=== The records ===
import Literature.MathematicalPhysics.QuantumLattice.HubbardFermiSeaTangentRowsDiluteFarTPrime
import Literature.MathematicalPhysics.QuantumLattice.HubbardFermiSeaTangentRowsQuarterFilling
import Literature.MathematicalPhysics.QuantumLattice.HubbardNNNHoppingEnergyDensityMonotone
import Literature.MathematicalPhysics.QuantumLattice.HubbardTTPrimeHotColdCornerTransport
import Summits.Ventures.CertifiedManyBodySolver.Certificates.HubbardSquare_n1_deepSheet_farColumnFloors_E
import Summits.Ventures.CertifiedManyBodySolver.Certificates.HubbardSquare_n1_deepSheet_farColumnFloors_F
import Summits.Ventures.CertifiedManyBodySolver.Certificates.HubbardSquare_n1_deepSheet_farColumnFloors_G
import Summits.Ventures.CertifiedManyBodySolver.Certificates.HubbardSquare_n1_deepSheet_farColumnFloors_K5a
import Summits.Ventures.CertifiedManyBodySolver.Certificates.HubbardSquare_n1_deepSheet_farColumnFloors_K5b
import Summits.Ventures.CertifiedManyBodySolver.Certificates.HubbardSquare_n1_deepSheet_farColumnFloors_K5c
import Summits.Ventures.CertifiedManyBodySolver.Certificates.HubbardSquare_n1_deepSheet_farColumnFloors_K5d
import Summits.Ventures.CertifiedManyBodySolver.Certificates.HubbardSquare_n1_tpm5o16_tpm3o16_U15o2_thermal_C1nodesTT_stair221_j318145_j318146
import Summits.Ventures.CertifiedManyBodySolver.Certificates.HubbardSquare_n1o2_farstrip_lower_jensen606_674_649
import Summits.Ventures.CertifiedManyBodySolver.Certificates.HubbardSquare_n7o8_TKT_obliqueStation_splitPlane_r554_r555_r590
import Summits.Ventures.CertifiedManyBodySolver.Certificates.HubbardSquare_n7o8_splitPlane2_stage2_byName_discharge
import Summits.Ventures.CertifiedManyBodySolver.Certificates.HubbardSquare_n7o8_splitPlaneQ1_byName_readers
import Summits.Ventures.CertifiedManyBodySolver.Certificates.HubbardTTPrime_polarizedBandCaps_kernelA
import Summits.Ventures.CertifiedManyBodySolver.Certificates.HubbardTTPrime_polarizedBandCaps_kernelB
import Summits.Ventures.CertifiedManyBodySolver.Observables.PhaseSeparationExclusionBox
import Summits.Ventures.CertifiedManyBodySolver.Observables.PhaseSeparationExclusionBoxGrandCanonicalTcap
import Summits.Ventures.CertifiedManyBodySolver.Observables.PhaseSeparationExclusionBoxLayeredTcap
import Summits.Ventures.CertifiedManyBodySolver.Observables.PhaseSeparationExclusionFarPlanes
import Summits.Ventures.CertifiedManyBodySolver.Observables.PhaseSeparationExclusionFarPlanesLowU
import Summits.Ventures.CertifiedManyBodySolver.Observables.PhaseSeparationExclusionFarPlanesZeroU
import Summits.Ventures.CertifiedManyBodySolver.Observables.PhaseSeparationExclusionFarPlanesZeroUB
import Summits.Ventures.CertifiedManyBodySolver.Observables.PhaseSeparationExclusionFarQuarterNodes
import Summits.Ventures.CertifiedManyBodySolver.Observables.PhaseSeparationExclusionHalfFillingColumnU5
import Summits.Ventures.CertifiedManyBodySolver.Observables.PhaseSeparationExclusionHolePlaneCap
import Summits.Ventures.CertifiedManyBodySolver.Observables.PhaseSeparationExclusionLowUFarColumnsA
import Summits.Ventures.CertifiedManyBodySolver.Observables.PhaseSeparationExclusionLowUFarColumnsB
import Summits.Ventures.CertifiedManyBodySolver.Observables.PhaseSeparationExclusionLowUFarColumnsC
import Summits.Ventures.CertifiedManyBodySolver.Observables.PhaseSeparationExclusionLowUFarColumnsD
import Summits.Ventures.CertifiedManyBodySolver.Observables.PhaseSeparationExclusionLowUFarColumnsE
import Summits.Ventures.CertifiedManyBodySolver.Observables.PhaseSeparationExclusionLowUFarColumnsF
import Summits.Ventures.CertifiedManyBodySolver.Observables.PhaseSeparationExclusionLowUFarColumnsG
import Summits.Ventures.CertifiedManyBodySolver.Observables.PhaseSeparationExclusionLowUFarColumnsH
import Summits.Ventures.CertifiedManyBodySolver.Observables.PhaseSeparationExclusionMidSegmentCapThermal
import Summits.Ventures.CertifiedManyBodySolver.Observables.PhaseSeparationExclusionMidSegmentCapThermalFarLowU
import Summits.Ventures.CertifiedManyBodySolver.Observables.PhaseSeparationExclusionMidSegmentCapThermalFarLowUE
import Summits.Ventures.CertifiedManyBodySolver.Observables.PhaseSeparationExclusionMidSegmentCapThermalFarPlanesB
import Summits.Ventures.CertifiedManyBodySolver.Observables.PhaseSeparationExclusionQuarterConvexFloor
import Summits.Ventures.CertifiedManyBodySolver.Observables.PhaseSeparationExclusionSplitPlaneSevenEighthsCap
import Summits.Ventures.CertifiedManyBodySolver.Observables.PhaseSeparationExclusionStripPolCaps
import Summits.Ventures.CertifiedManyBodySolver.Observables.PhaseSeparationExclusionVirtualColumns
import HarnessLib
import HarnessLib.Audit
===
* **The task**
Could every entry be given again exactly, with no line skipped?

* **Answer to this problem**
import Literature.MathematicalPhysics.QuantumLattice.HubbardFermiSeaTangentRowsDiluteFarTPrime
import Literature.MathematicalPhysics.QuantumLattice.HubbardFermiSeaTangentRowsQuarterFilling
import Literature.MathematicalPhysics.QuantumLattice.HubbardNNNHoppingEnergyDensityMonotone
import Literature.MathematicalPhysics.QuantumLattice.HubbardTTPrimeHotColdCornerTransport
import Summits.Ventures.CertifiedManyBodySolver.Certificates.HubbardSquare_n1_deepSheet_farColumnFloors_E
import Summits.Ventures.CertifiedManyBodySolver.Certificates.HubbardSquare_n1_deepSheet_farColumnFloors_F
import Summits.Ventures.CertifiedManyBodySolver.Certificates.HubbardSquare_n1_deepSheet_farColumnFloors_G
import Summits.Ventures.CertifiedManyBodySolver.Certificates.HubbardSquare_n1_deepSheet_farColumnFloors_K5a
import Summits.Ventures.CertifiedManyBodySolver.Certificates.HubbardSquare_n1_deepSheet_farColumnFloors_K5b
import Summits.Ventures.CertifiedManyBodySolver.Certificates.HubbardSquare_n1_deepSheet_farColumnFloors_K5c
import Summits.Ventures.CertifiedManyBodySolver.Certificates.HubbardSquare_n1_deepSheet_farColumnFloors_K5d
import Summits.Ventures.CertifiedManyBodySolver.Certificates.HubbardSquare_n1_tpm5o16_tpm3o16_U15o2_thermal_C1nodesTT_stair221_j318145_j318146
import Summits.Ventures.CertifiedManyBodySolver.Certificates.HubbardSquare_n1o2_farstrip_lower_jensen606_674_649
import Summits.Ventures.CertifiedManyBodySolver.Certificates.HubbardSquare_n7o8_TKT_obliqueStation_splitPlane_r554_r555_r590
import Summits.Ventures.CertifiedManyBodySolver.Certificates.HubbardSquare_n7o8_splitPlane2_stage2_byName_discharge
import Summits.Ventures.CertifiedManyBodySolver.Certificates.HubbardSquare_n7o8_splitPlaneQ1_byName_readers
import Summits.Ventures.CertifiedManyBodySolver.Certificates.HubbardTTPrime_polarizedBandCaps_kernelA
import Summits.Ventures.CertifiedManyBodySolver.Certificates.HubbardTTPrime_polarizedBandCaps_kernelB
import Summits.Ventures.CertifiedManyBodySolver.Observables.PhaseSeparationExclusionBox
import Summits.Ventures.CertifiedManyBodySolver.Observables.PhaseSeparationExclusionBoxGrandCanonicalTcap
import Summits.Ventures.CertifiedManyBodySolver.Observables.PhaseSeparationExclusionBoxLayeredTcap
import Summits.Ventures.CertifiedManyBodySolver.Observables.PhaseSeparationExclusionFarPlanes
import Summits.Ventures.CertifiedManyBodySolver.Observables.PhaseSeparationExclusionFarPlanesLowU
import Summits.Ventures.CertifiedManyBodySolver.Observables.PhaseSeparationExclusionFarPlanesZeroU
import Summits.Ventures.CertifiedManyBodySolver.Observables.PhaseSeparationExclusionFarPlanesZeroUB
import Summits.Ventures.CertifiedManyBodySolver.Observables.PhaseSeparationExclusionFarQuarterNodes
import Summits.Ventures.CertifiedManyBodySolver.Observables.PhaseSeparationExclusionHalfFillingColumnU5
import Summits.Ventures.CertifiedManyBodySolver.Observables.PhaseSeparationExclusionHolePlaneCap
import Summits.Ventures.CertifiedManyBodySolver.Observables.PhaseSeparationExclusionLowUFarColumnsA
import Summits.Ventures.CertifiedManyBodySolver.Observables.PhaseSeparationExclusionLowUFarColumnsB
import Summits.Ventures.CertifiedManyBodySolver.Observables.PhaseSeparationExclusionLowUFarColumnsC
import Summits.Ventures.CertifiedManyBodySolver.Observables.PhaseSeparationExclusionLowUFarColumnsD
import Summits.Ventures.CertifiedManyBodySolver.Observables.PhaseSeparationExclusionLowUFarColumnsE
import Summits.Ventures.CertifiedManyBodySolver.Observables.PhaseSeparationExclusionLowUFarColumnsF
import Summits.Ventures.CertifiedManyBodySolver.Observables.PhaseSeparationExclusionLowUFarColumnsG
import Summits.Ventures.CertifiedManyBodySolver.Observables.PhaseSeparationExclusionLowUFarColumnsH
import Summits.Ventures.CertifiedManyBodySolver.Observables.PhaseSeparationExclusionMidSegmentCapThermal
import Summits.Ventures.CertifiedManyBodySolver.Observables.PhaseSeparationExclusionMidSegmentCapThermalFarLowU
import Summits.Ventures.CertifiedManyBodySolver.Observables.PhaseSeparationExclusionMidSegmentCapThermalFarLowUE
import Summits.Ventures.CertifiedManyBodySolver.Observables.PhaseSeparationExclusionMidSegmentCapThermalFarPlanesB
import Summits.Ventures.CertifiedManyBodySolver.Observables.PhaseSeparationExclusionQuarterConvexFloor
import Summits.Ventures.CertifiedManyBodySolver.Observables.PhaseSeparationExclusionSplitPlaneSevenEighthsCap
import Summits.Ventures.CertifiedManyBodySolver.Observables.PhaseSeparationExclusionStripPolCaps
import Summits.Ventures.CertifiedManyBodySolver.Observables.PhaseSeparationExclusionVirtualColumns
import HarnessLib
import HarnessLib.Audit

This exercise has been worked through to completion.